• Problem statement: Using the records below, transcribe word for word the stretch from the line that contains "(a+b) − groundEnergy" through the line that contains "(hab₂ : a₂ ≤", both end lines included, and nothing else.

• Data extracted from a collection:
= = = =

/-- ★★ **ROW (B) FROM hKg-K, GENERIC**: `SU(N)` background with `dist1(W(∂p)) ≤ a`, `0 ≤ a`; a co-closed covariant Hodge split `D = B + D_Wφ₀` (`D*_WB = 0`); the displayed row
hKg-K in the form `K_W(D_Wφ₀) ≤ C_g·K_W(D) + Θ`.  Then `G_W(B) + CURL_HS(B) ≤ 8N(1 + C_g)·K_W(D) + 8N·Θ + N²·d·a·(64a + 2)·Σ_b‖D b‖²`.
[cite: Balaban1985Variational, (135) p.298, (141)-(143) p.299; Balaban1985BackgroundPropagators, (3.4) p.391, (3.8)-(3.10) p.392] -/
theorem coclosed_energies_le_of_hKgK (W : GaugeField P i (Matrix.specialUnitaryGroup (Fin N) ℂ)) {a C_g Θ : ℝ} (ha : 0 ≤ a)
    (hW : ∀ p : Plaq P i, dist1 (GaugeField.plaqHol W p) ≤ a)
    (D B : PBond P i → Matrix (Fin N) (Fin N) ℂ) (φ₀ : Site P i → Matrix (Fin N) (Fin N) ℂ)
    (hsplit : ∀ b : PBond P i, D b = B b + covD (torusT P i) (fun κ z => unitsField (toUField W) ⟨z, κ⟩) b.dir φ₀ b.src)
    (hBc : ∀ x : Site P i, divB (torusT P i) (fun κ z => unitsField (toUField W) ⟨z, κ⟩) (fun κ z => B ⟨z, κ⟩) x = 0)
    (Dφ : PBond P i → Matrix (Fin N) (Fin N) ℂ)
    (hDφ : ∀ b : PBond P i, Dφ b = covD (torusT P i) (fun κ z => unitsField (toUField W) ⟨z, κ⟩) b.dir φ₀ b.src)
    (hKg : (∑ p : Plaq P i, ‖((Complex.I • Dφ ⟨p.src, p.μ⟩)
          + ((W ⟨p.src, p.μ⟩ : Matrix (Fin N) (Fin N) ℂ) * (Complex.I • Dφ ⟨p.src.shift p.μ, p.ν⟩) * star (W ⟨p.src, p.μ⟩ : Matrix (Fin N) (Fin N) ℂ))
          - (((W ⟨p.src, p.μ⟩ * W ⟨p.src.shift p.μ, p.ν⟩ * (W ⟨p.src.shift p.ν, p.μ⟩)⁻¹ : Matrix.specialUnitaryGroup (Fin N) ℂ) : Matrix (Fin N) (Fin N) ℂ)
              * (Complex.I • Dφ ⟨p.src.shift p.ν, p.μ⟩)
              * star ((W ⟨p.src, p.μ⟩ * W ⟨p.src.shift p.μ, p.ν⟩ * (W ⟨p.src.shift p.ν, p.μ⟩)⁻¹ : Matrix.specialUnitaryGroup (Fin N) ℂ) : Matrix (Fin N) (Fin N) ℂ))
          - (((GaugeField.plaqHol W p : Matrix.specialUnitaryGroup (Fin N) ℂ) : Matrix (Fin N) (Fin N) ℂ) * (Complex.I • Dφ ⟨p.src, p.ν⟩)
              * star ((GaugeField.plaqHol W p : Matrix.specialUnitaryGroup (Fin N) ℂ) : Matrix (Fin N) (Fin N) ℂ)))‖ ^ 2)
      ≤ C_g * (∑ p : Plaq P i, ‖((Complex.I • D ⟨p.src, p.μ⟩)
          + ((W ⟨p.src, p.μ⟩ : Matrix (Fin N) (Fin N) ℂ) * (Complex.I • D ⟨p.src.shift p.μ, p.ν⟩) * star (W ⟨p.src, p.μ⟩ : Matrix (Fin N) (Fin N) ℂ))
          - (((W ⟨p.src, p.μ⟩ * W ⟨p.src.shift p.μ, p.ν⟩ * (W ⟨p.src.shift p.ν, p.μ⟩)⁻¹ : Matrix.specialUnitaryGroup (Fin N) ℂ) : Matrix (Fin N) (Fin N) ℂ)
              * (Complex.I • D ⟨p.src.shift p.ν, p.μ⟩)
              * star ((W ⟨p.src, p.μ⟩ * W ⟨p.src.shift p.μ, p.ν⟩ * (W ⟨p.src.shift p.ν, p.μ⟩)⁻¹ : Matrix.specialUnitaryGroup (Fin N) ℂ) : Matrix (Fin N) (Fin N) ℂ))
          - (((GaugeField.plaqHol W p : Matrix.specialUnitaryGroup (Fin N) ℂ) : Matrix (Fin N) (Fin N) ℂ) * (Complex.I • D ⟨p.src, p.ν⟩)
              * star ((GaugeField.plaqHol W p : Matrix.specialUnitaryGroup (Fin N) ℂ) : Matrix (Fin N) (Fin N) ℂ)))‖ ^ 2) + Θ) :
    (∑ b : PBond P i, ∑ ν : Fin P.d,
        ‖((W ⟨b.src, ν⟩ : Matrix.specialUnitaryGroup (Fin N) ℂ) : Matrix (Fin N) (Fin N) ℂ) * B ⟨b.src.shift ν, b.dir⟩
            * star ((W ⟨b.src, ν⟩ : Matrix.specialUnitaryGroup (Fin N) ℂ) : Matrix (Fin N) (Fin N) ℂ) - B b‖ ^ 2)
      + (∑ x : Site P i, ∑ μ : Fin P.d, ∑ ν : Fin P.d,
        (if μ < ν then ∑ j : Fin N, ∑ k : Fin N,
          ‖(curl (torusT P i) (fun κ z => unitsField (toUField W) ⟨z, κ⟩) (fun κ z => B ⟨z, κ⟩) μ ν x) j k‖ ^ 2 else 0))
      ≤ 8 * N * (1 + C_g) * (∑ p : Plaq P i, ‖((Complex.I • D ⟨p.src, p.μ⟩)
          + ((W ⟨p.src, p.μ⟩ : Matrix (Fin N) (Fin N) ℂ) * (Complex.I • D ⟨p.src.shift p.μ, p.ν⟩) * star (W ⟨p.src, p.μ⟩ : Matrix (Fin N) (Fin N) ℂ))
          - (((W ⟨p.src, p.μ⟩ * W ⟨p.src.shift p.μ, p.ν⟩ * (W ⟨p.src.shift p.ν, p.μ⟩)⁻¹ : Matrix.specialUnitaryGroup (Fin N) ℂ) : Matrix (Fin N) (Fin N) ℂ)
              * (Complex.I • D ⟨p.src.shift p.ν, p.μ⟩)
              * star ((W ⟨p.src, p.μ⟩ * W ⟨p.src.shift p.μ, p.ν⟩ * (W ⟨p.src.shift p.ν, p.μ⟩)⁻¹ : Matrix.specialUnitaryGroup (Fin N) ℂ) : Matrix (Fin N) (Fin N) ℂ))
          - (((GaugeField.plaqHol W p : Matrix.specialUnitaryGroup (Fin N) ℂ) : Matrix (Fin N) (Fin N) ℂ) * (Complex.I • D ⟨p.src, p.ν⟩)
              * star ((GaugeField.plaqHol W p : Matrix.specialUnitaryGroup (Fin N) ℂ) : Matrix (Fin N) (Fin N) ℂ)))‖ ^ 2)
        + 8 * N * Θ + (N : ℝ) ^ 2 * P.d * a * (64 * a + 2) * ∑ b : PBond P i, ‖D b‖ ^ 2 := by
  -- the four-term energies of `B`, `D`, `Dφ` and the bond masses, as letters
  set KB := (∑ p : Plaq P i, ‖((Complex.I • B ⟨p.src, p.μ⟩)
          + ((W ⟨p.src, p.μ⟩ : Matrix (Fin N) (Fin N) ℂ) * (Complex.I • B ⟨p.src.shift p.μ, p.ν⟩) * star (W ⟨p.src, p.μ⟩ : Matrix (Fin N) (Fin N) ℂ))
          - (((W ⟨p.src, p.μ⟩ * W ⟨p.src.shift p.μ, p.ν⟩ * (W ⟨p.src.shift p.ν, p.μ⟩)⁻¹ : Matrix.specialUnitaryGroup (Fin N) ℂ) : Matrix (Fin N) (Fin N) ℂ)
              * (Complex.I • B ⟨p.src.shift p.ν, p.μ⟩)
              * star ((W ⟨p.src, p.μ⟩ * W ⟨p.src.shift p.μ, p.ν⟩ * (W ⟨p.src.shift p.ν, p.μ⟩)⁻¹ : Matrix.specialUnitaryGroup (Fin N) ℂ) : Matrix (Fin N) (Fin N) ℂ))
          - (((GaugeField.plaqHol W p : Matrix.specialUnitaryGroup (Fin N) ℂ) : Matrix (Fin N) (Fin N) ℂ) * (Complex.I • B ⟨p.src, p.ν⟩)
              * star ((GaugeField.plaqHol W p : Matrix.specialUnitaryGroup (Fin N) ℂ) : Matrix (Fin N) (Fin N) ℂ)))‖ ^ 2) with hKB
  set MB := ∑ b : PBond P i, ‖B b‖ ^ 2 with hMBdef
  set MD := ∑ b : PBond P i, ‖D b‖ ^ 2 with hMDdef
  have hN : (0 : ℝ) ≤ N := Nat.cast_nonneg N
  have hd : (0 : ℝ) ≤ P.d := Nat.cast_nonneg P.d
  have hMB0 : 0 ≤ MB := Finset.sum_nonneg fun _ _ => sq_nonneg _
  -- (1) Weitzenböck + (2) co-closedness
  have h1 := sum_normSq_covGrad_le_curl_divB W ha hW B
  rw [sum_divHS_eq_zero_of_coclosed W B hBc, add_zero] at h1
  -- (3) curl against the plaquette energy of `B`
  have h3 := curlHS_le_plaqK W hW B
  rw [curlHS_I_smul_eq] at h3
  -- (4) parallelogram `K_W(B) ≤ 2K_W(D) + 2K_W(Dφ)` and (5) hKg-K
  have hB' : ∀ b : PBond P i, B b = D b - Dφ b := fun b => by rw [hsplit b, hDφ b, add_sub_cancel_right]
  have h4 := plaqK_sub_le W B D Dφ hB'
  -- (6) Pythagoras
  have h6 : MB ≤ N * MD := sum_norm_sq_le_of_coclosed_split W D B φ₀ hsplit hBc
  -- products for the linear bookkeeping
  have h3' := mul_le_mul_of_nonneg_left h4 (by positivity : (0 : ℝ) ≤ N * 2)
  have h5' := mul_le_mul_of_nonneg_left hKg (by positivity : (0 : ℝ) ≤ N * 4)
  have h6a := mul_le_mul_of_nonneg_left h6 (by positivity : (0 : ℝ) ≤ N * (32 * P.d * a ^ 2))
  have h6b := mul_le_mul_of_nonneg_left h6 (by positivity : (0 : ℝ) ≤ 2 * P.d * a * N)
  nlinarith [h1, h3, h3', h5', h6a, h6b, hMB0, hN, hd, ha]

= = = =

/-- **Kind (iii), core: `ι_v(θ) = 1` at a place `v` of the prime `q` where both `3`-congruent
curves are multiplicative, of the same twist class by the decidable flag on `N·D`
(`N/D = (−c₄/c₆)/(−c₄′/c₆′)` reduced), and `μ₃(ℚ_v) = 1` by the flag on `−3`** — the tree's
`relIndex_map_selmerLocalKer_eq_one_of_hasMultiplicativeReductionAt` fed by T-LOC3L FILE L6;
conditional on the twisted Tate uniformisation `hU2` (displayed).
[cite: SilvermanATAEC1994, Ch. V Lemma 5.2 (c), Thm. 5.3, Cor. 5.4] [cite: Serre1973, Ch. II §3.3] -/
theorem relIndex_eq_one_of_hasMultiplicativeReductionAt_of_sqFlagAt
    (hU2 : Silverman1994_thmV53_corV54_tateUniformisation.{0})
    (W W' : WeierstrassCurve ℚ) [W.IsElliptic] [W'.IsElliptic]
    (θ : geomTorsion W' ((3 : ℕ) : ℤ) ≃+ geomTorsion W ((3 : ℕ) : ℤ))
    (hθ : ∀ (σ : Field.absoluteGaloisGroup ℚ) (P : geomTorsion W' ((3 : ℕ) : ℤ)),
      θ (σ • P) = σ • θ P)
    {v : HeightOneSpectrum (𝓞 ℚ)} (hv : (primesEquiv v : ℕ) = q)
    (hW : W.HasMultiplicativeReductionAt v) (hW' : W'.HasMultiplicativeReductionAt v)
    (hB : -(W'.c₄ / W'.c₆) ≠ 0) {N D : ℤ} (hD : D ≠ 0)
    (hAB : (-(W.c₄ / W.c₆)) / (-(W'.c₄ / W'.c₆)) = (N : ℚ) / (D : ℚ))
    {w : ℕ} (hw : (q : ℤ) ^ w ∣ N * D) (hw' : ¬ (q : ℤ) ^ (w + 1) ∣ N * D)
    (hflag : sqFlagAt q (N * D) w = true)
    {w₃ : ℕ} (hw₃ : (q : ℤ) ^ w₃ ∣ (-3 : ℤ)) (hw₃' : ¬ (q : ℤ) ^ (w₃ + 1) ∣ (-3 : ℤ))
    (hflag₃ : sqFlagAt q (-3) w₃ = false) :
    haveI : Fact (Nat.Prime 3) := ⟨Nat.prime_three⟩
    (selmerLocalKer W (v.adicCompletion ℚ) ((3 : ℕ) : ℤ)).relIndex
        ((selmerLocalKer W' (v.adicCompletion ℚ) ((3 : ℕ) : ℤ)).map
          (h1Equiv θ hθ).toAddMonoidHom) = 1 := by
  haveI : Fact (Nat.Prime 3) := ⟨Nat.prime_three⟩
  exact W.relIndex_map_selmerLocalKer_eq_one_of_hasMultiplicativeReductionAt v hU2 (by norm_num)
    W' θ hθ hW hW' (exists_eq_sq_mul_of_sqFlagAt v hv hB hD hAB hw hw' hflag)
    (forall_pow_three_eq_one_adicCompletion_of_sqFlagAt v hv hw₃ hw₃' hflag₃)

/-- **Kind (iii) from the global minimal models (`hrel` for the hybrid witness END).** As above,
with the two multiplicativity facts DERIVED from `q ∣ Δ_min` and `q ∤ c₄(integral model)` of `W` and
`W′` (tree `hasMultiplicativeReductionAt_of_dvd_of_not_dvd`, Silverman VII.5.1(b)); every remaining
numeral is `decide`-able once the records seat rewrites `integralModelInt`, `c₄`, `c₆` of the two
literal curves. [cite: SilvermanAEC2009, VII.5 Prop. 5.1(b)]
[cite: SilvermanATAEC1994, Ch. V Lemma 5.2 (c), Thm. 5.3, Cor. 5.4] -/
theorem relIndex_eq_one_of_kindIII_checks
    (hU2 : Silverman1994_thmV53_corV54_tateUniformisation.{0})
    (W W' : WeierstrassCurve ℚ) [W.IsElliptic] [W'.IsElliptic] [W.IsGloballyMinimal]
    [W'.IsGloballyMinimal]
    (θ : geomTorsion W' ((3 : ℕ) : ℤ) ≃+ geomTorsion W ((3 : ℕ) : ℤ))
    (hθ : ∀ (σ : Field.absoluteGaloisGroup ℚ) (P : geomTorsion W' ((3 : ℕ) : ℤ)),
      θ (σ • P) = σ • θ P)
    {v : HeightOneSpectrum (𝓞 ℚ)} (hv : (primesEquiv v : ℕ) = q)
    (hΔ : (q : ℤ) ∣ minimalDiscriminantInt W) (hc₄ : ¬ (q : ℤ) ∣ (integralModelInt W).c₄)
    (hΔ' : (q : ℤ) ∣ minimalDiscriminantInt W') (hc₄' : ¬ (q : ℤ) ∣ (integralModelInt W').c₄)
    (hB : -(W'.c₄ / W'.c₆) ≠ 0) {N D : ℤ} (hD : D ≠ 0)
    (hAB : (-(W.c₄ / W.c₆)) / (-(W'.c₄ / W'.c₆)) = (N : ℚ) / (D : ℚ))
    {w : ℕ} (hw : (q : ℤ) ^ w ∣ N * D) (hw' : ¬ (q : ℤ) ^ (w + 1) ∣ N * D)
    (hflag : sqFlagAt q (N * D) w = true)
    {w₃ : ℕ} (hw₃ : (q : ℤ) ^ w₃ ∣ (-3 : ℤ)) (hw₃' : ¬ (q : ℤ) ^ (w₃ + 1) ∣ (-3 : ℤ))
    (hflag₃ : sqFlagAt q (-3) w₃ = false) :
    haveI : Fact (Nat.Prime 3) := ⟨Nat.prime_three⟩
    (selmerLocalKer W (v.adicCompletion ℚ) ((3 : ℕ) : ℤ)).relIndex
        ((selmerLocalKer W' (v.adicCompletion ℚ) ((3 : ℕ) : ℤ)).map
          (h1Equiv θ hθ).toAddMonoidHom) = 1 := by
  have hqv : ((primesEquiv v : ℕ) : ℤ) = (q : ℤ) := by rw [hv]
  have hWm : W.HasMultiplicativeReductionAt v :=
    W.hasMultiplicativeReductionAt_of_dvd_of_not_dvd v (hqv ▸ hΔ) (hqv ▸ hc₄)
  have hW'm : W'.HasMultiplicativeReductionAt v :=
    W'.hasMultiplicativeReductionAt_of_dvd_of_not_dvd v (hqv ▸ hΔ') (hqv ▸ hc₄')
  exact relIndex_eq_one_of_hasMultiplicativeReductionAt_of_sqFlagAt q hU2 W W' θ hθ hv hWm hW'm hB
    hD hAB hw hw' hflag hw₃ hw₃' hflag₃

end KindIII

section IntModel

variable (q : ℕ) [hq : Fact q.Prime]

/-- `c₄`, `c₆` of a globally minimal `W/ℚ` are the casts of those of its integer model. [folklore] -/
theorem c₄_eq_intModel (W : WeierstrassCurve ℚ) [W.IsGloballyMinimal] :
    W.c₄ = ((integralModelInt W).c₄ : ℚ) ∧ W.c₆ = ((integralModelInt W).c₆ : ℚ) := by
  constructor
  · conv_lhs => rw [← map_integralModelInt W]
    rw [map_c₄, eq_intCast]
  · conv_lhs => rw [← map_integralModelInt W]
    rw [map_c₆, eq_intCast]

= = = =

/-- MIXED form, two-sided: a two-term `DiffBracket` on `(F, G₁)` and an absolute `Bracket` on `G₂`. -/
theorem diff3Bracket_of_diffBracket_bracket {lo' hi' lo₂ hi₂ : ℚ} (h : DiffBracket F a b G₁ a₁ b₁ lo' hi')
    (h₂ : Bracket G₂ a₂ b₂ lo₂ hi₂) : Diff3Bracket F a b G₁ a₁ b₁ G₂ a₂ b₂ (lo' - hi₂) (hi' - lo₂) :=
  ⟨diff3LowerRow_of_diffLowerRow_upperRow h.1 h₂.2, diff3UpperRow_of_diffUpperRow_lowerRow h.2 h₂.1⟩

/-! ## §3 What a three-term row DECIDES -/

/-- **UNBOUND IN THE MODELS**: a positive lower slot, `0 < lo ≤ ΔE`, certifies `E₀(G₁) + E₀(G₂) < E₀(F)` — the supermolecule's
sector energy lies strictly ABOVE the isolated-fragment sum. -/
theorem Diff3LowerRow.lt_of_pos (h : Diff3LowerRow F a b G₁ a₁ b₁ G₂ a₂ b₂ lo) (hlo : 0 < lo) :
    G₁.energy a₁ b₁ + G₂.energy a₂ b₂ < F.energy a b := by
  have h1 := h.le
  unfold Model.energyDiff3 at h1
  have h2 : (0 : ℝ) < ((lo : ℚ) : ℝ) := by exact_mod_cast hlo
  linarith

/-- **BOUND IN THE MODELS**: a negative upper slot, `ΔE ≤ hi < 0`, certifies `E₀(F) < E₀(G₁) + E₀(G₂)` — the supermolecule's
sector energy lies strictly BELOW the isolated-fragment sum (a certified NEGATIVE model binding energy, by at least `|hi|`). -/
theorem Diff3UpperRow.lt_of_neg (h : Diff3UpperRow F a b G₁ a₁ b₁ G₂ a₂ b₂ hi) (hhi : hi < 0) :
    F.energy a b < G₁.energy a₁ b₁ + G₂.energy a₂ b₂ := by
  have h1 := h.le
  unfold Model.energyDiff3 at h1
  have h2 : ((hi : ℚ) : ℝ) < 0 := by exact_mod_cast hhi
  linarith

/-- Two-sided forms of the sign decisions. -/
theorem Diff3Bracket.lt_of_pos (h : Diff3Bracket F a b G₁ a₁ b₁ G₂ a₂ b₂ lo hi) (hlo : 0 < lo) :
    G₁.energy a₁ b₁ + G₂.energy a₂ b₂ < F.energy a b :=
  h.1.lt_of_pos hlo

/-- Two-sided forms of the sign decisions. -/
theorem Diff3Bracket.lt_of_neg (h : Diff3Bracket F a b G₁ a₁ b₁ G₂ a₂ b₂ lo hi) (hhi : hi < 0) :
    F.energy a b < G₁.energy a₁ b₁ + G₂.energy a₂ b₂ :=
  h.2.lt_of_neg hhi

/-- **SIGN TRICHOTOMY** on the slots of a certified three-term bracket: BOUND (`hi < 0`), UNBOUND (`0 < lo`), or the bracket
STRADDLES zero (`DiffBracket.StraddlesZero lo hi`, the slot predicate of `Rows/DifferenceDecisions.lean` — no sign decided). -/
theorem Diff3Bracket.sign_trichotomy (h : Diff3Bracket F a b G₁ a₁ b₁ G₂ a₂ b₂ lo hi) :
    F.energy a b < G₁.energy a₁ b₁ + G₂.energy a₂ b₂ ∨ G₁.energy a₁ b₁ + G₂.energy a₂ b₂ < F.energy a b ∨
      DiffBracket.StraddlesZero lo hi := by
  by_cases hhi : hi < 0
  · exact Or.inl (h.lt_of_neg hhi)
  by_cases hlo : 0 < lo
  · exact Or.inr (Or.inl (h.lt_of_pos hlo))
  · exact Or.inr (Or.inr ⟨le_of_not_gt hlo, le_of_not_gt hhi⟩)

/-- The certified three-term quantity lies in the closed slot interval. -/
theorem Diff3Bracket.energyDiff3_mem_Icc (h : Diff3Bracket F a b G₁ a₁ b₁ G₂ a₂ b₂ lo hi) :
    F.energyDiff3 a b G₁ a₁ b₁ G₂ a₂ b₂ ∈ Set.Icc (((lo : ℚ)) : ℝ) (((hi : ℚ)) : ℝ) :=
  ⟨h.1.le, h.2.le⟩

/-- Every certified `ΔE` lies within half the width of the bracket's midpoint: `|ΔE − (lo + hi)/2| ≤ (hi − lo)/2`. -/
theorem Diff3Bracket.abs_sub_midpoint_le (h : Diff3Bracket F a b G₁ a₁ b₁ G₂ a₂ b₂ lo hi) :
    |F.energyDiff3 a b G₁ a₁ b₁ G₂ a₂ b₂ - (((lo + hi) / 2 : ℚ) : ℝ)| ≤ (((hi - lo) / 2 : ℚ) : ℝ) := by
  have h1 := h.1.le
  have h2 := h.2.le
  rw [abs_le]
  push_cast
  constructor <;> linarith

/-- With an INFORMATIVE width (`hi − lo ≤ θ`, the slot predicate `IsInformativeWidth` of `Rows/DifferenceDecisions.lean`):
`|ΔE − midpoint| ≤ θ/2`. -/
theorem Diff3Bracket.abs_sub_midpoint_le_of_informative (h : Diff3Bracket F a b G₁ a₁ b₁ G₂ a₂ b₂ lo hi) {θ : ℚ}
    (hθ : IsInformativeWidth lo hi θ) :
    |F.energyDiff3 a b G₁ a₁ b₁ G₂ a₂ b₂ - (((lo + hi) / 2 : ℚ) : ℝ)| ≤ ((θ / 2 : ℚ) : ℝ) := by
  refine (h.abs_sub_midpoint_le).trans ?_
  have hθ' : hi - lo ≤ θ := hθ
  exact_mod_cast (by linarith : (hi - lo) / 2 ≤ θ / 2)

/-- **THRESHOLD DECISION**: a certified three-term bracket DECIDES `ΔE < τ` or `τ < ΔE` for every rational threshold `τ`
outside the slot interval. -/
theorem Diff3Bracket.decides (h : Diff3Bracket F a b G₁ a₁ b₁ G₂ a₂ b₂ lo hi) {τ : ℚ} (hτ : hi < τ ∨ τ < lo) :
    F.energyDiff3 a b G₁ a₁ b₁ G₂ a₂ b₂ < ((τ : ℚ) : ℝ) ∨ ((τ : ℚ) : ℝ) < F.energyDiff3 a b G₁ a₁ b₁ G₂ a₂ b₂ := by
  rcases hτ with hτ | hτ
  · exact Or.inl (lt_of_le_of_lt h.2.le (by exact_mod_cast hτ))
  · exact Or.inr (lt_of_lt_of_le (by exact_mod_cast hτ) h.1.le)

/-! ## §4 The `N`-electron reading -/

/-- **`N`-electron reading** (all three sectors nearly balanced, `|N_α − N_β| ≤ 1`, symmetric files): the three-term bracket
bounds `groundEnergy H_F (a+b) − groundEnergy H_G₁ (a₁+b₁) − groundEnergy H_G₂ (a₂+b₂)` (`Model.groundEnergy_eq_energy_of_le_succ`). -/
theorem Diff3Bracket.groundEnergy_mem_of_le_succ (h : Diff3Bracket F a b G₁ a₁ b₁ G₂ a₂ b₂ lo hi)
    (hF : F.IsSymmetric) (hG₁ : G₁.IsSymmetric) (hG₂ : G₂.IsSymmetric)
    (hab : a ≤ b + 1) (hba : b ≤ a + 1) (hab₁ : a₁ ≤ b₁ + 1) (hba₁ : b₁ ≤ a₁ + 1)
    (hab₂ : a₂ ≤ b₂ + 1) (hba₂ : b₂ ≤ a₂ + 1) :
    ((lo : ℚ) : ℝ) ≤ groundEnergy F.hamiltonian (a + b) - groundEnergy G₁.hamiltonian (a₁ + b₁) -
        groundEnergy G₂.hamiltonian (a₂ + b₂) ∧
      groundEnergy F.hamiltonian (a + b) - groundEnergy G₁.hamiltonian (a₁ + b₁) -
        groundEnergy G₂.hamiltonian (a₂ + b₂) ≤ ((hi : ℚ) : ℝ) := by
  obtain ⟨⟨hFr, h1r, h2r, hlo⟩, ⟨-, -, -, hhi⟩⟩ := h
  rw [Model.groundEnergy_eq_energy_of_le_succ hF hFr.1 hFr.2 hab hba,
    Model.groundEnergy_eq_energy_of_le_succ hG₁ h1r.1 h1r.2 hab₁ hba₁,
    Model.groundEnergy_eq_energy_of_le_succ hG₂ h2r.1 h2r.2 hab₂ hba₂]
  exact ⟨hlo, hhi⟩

= = = =

• Reply:
bounds `groundEnergy H_F (a+b) − groundEnergy H_G₁ (a₁+b₁) − groundEnergy H_G₂ (a₂+b₂)` (`Model.groundEnergy_eq_energy_of_le_succ`). -/
theorem Diff3Bracket.groundEnergy_mem_of_le_succ (h : Diff3Bracket F a b G₁ a₁ b₁ G₂ a₂ b₂ lo hi)
    (hF : F.IsSymmetric) (hG₁ : G₁.IsSymmetric) (hG₂ : G₂.IsSymmetric)
    (hab : a ≤ b + 1) (hba : b ≤ a + 1) (hab₁ : a₁ ≤ b₁ + 1) (hba₁ : b₁ ≤ a₁ + 1)
    (hab₂ : a₂ ≤ b₂ + 1) (hba₂ : b₂ ≤ a₂ + 1) :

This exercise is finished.